In partnership with local charity The Launchpad Collective who support refugees into employment.
This week’s menu:
Coming soon…
Exhibition
Odyssey of a Line: The Calligraphic Journey of an Immigrant Artist Ramin Imantalab
Depot’s Studio – Free Entry
In partnership with local charity The Launchpad Collective who support refugees into employment.
12 – 14 June, 17:00 – 22:00
15 June, 10:00 – 17:00
16 June, 10:00 – 13:00
Ramin was born in 1988, in the northern city of Rasht, Iran. He began learning calligraphy, painting, and traditional Iranian music from his teenage years. At the age of 20, he established his own art school and started teaching calligraphy at his private academy and other schools in his city. Holding a solo exhibition and participating in over 50 group exhibitions, as well as teaching over 300 students in Iran.
In 2018, due to political reasons and his protesting against the Islamic government, he was forced to abandon all his artistic achievements and everything else and flee Iran.
During three years of difficult refugee life in Greece and three years of living in England, he continued his artistic journey with great difficulty and many limitations.
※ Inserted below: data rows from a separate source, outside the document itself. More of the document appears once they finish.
import Literature.NumberTheory.EllipticCurves.MordellCurveCubicDescentLocal
import Mathlib.Topology.Algebra.Valued.ValuationTopology
import HarnessLib

/-!
# Residue characters extend from a valued field to a dense overfield (the completion)

Topic `NumberTheory/EllipticCurves`. Companion of `MordellCurveCubicDescentLocal.lean`, whose
level-one residue characters `MordellDescent.IsResidueChar v χ` (`χ : L → ℤ/3ℤ` multiplicative on
`Lˣ`, constant on the balls `{y : v(y − x) < v(x)}`, killing `−1` — the shape of the cubic residue
character of the unit part at an inert prime) express the local condition of the `√−3`-descent on
`Y² = X³ + B²` at such a prime (`IsResidueChar.apply_cubicDescent_eq_zero`). Those characters are
built in the tree on the GLOBAL field `K = ℚ(ζ₃)` (`EisensteinFieldLocal.lean`: `K3.chi`). To impose
the condition on `Ш` — on Selmer classes rather than on images of global points — one needs the
character on the COMPLETION `K_v`, where the local points live. This file performs the extension
once and for all, for any field `K` with a `ℤᵐ⁰`-valued valuation `vK`, any valued field `L ⊇ K`
in which `K` is dense and whose valuation restricts to `vK` (Mathlib: `v.adicCompletion K` with
`valuedAdicCompletion_eq_valuation'`, `denseRange_algebraMap`):

* `MordellDescent.exists_approx`: every `x ∈ Lˣ` has a `K`-approximation `y` with
  `v(y − x) < v(x)` (the ball is a neighbourhood of `x`, as in Mathlib's `Valued.locally_const`,
  and `K` is dense);
* `MordellDescent.IsResidueChar.apply_eq_of_approx`: `χ` takes the same value on all
  `K`-approximations of `x`;
* **`MordellDescent.IsResidueChar.exists_isResidueChar_extension`**: there is a level-one residue
  character `χ_L` of `L` (for the valuation of `L`) with `χ_L ∘ (K → L) = χ` — namely
  `x ↦ χ(y)` for any approximation `y` of `x`.

This is the elementary content of "the residue field of the completion is the residue field"
(Neukirch, *Algebraic Number Theory*, II.4.3) in the form needed here: a function on `Kˣ` that is
locally constant for the `v`-adic topology in the strong sense above extends uniquely to `Lˣ`.

## References

* J. Neukirch, *Algebraic Number Theory*, Grundlehren 322 (1999), Ch. II, Prop. 4.3 (`𝓞/𝔭 ≅ 𝓞̂/𝔭̂`).
  [NeukirchANT1999]
* J. H. Silverman, *The Arithmetic of Elliptic Curves*, 2nd ed., GTM 106 (2009), X.4 (local
  conditions of Selmer groups are conditions in the completions). [SilvermanAEC2009]
-/

noncomputable section

open scoped Classical WithZero
open Topology

namespace Literature.NumberTheory.EllipticCurves

namespace MordellDescent

variable {K : Type*} [Field K] (vK : Valuation K ℤᵐ⁰)
variable {L : Type*} [Field L] [Algebra K L] [hL : Valued L ℤᵐ⁰]

/-- The open ball `{z : v(z − x) < v(x)}` around `x ∈ Lˣ` is a neighbourhood of `x` (cf. Mathlib's
`Valued.locally_const`). [cite: NeukirchANT1999, Ch. II Prop. 4.3] -/
theorem ball_mem_nhds {x : L} (hx : x ≠ 0) : {z : L | Valued.v (z - x) < Valued.v x} ∈ 𝓝 x := by
  rw [Valued.mem_nhds]
  have h : (Valued.v x : ℤᵐ⁰) ≠ 0 := (Valuation.ne_zero_iff _).mpr hx
  have h' : Valued.v.restrict x ≠ 0 := by simpa using hx
  refine ⟨Units.mk0 _ h', ?_⟩
  rw [Units.val_mk0]
  intro y hy
  exact Valued.v.restrict_lt_iff.mp hy

/-- **Approximation from the dense subfield**: if `K` is dense in `L`, every `x ∈ Lˣ` has `y ∈ K`
with `v(y − x) < v(x)`. [cite: NeukirchANT1999, Ch. II Prop. 4.3] -/
theorem exists_approx (hdense : DenseRange (algebraMap K L)) {x : L} (hx : x ≠ 0) :
    ∃ y : K, Valued.v (algebraMap K L y - x) < Valued.v x := by
  obtain ⟨z, ⟨y, rfl⟩, hz⟩ := hdense.inter_nhds_nonempty (ball_mem_nhds hx)
  exact ⟨y, hz⟩

namespace IsResidueChar

variable {vK} {χ : K → ZMod 3} (hχ : IsResidueChar vK χ)
variable (hv : ∀ y : K, Valued.v (algebraMap K L y) = vK y)
include hχ hv

/-- **`χ` is constant on the `K`-points of a ball**: two `K`-approximations of the same `x ∈ Lˣ`
have the same `χ` (`v(y₂ − y₁) ≤ max(v(y₂ − x), v(y₁ − x)) < v(x) = v(y₁)`).
[cite: NeukirchANT1999, Ch. II Prop. 4.3] -/
theorem apply_eq_of_approx {x : L} {y₁ y₂ : K} (h₁ : Valued.v (algebraMap K L y₁ - x) < Valued.v x)
    (h₂ : Valued.v (algebraMap K L y₂ - x) < Valued.v x) : χ y₂ = χ y₁ := by
  apply hχ.eq_of_lt
  have hx1 : Valued.v (algebraMap K L y₁) = Valued.v x := Valuation.map_eq_of_sub_lt _ h₁
  rw [← hv, ← hv, map_sub, hx1]
  calc Valued.v (algebraMap K L y₂ - algebraMap K L y₁)
      = Valued.v ((algebraMap K L y₂ - x) - (algebraMap K L y₁ - x)) := by ring_nf
    _ ≤ max (Valued.v (algebraMap K L y₂ - x)) (Valued.v (algebraMap K L y₁ - x)) :=
        Valuation.map_sub _ _ _
    _ < Valued.v x := max_lt h₂ h₁

/-- **Residue characters extend to a dense valued overfield.** If `K` is dense in `L` and the
valuation of `L` restricts to `vK`, a level-one residue character `χ` of `(K, vK)` extends to a
level-one residue character `χ_L` of `L` (multiplicative on `Lˣ`, constant on the balls
`{y : v(y − x) < v(x)}`, killing `−1`) with `χ_L ∘ (K → L) = χ`: put `χ_L(x) = χ(y)` for any
`K`-approximation `y` of `x` (well defined by `apply_eq_of_approx`; approximations multiply,
`v(y₁y₂ − x₁x₂) < v(x₁x₂)`, and an approximation of `y` is one of `x` when `v(y − x) < v(x)`).
The elementary content of "the residue field of the completion is the residue field".
[cite: NeukirchANT1999, Ch. II Prop. 4.3] -/
theorem exists_isResidueChar_extension (hdense : DenseRange (algebraMap K L)) :
    ∃ χL : L → ZMod 3, IsResidueChar (hL.v) χL ∧ ∀ y : K, χL (algebraMap K L y) = χ y := by
  -- the extension and its evaluation through approximations
  set χL : L → ZMod 3 := fun x =>
    if h : ∃ y : K, Valued.v (algebraMap K L y - x) < Valued.v x then χ (Classical.choose h) else χ 0
    with hχL
  have hext : ∀ {x : L} {y : K}, Valued.v (algebraMap K L y - x) < Valued.v x → χL x = χ y := by
    intro x y h
    have hex : ∃ y : K, Valued.v (algebraMap K L y - x) < Valued.v x := ⟨y, h⟩
    simp only [hχL]
    rw [dif_pos hex]
    exact hχ.apply_eq_of_approx hv h (Classical.choose_spec hex)
  have halg : ∀ y : K, χL (algebraMap K L y) = χ y := by
    intro y
    by_cases hy : y = 0
    · rw [hy, map_zero]
      simp only [hχL]
      rw [dif_neg]
      rintro ⟨z, hz⟩
      rw [sub_zero, map_zero] at hz
      exact not_lt_zero hz
    · apply hext
      rw [sub_self, map_zero]
      exact (Valuation.pos_iff _).mpr ((map_ne_zero _).mpr hy)
  refine ⟨χL, ⟨?_, ?_, ?_⟩, halg⟩
  · -- multiplicativity: approximations multiply
    intro x₁ x₂ hx₁ hx₂
    obtain ⟨y₁, h₁⟩ := exists_approx hdense hx₁
    obtain ⟨y₂, h₂⟩ := exists_approx hdense hx₂
    have hv1 : Valued.v (algebraMap K L y₁) = Valued.v x₁ := Valuation.map_eq_of_sub_lt _ h₁
    have hy₁ : y₁ ≠ 0 := by
      rintro rfl
      rw [map_zero, map_zero, eq_comm, Valuation.zero_iff] at hv1
      exact hx₁ hv1
    have hy₂ : y₂ ≠ 0 := by
      rintro rfl
      have hv2 : Valued.v (algebraMap K L 0) = Valued.v x₂ := Valuation.map_eq_of_sub_lt _ h₂
      rw [map_zero, map_zero, eq_comm, Valuation.zero_iff] at hv2
      exact hx₂ hv2
    have h12 : Valued.v (algebraMap K L (y₁ * y₂) - x₁ * x₂) < Valued.v (x₁ * x₂) := by
      have hx₂0 : (0 : ℤᵐ⁰) < Valued.v x₂ := (Valuation.pos_iff _).mpr hx₂
      have hx₁0 : (0 : ℤᵐ⁰) < Valued.v x₁ := (Valuation.pos_iff _).mpr hx₁
      rw [(algebraMap K L).map_mul, show algebraMap K L y₁ * algebraMap K L y₂ - x₁ * x₂ =
        algebraMap K L y₁ * (algebraMap K L y₂ - x₂) + x₂ * (algebraMap K L y₁ - x₁) by ring]
      calc Valued.v (algebraMap K L y₁ * (algebraMap K L y₂ - x₂) + x₂ * (algebraMap K L y₁ - x₁))
          ≤ max (Valued.v (algebraMap K L y₁ * (algebraMap K L y₂ - x₂)))
              (Valued.v (x₂ * (algebraMap K L y₁ - x₁))) := Valuation.map_add _ _ _
        _ < Valued.v (x₁ * x₂) := by
            rw [Valuation.map_mul, Valuation.map_mul, Valuation.map_mul, hv1]
            apply max_lt
            · exact mul_lt_mul_of_pos_left h₂ hx₁0
            · rw [mul_comm (Valued.v x₁) (Valued.v x₂)]
              exact mul_lt_mul_of_pos_left h₁ hx₂0
    rw [hext h12, hext h₁, hext h₂]
    exact hχ.map_mul hy₁ hy₂
  · -- local constancy: an approximation of `y` is one of `x`
    intro x y hyx
    have hx : x ≠ 0 := by
      intro hx
      rw [hx, map_zero] at hyx
      exact not_lt_zero hyx
    have hvy : Valued.v y = Valued.v x := Valuation.map_eq_of_sub_lt _ hyx
    have hy : y ≠ 0 := by
      intro hy
      rw [hy, map_zero, eq_comm, Valuation.zero_iff] at hvy
      exact hx hvy
    obtain ⟨y', hy'⟩ := exists_approx hdense hy
    have hx' : Valued.v (algebraMap K L y' - x) < Valued.v x := by
      rw [show algebraMap K L y' - x = (algebraMap K L y' - y) + (y - x) by ring]
      calc Valued.v ((algebraMap K L y' - y) + (y - x))
          ≤ max (Valued.v (algebraMap K L y' - y)) (Valued.v (y - x)) := Valuation.map_add _ _ _
        _ < Valued.v x := max_lt (hvy ▸ hy') hyx
    rw [hext hy', hext hx']
  · -- `−1 ∈ K`
    have h := halg (-1)
    rw [(algebraMap K L).map_neg, (algebraMap K L).map_one] at h
    rw [h]
    exact hχ.map_neg_one

end IsResidueChar

end MordellDescent

end Literature.NumberTheory.EllipticCurves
By researching West and East calligraphy of Asia and incorporating more painting elements such as colour, form, and space in addition to “Line”, which was the main basis of his art, the style and context of his works changed.
The works in this exhibition are the result of a six-year journey from Rasht to Athens and from Calais to London. A winding journey. Full of fear, darkness, jungle, and waves. A completely extraordinary and indescribable journey, many moments of which were full of danger, depression, and pain. A journey that resembles more of an “Odyssey”.
”The Odyssey of a Line” tells the silent and illustrated story of a simple and black line that has undergone the inevitable changes of the world.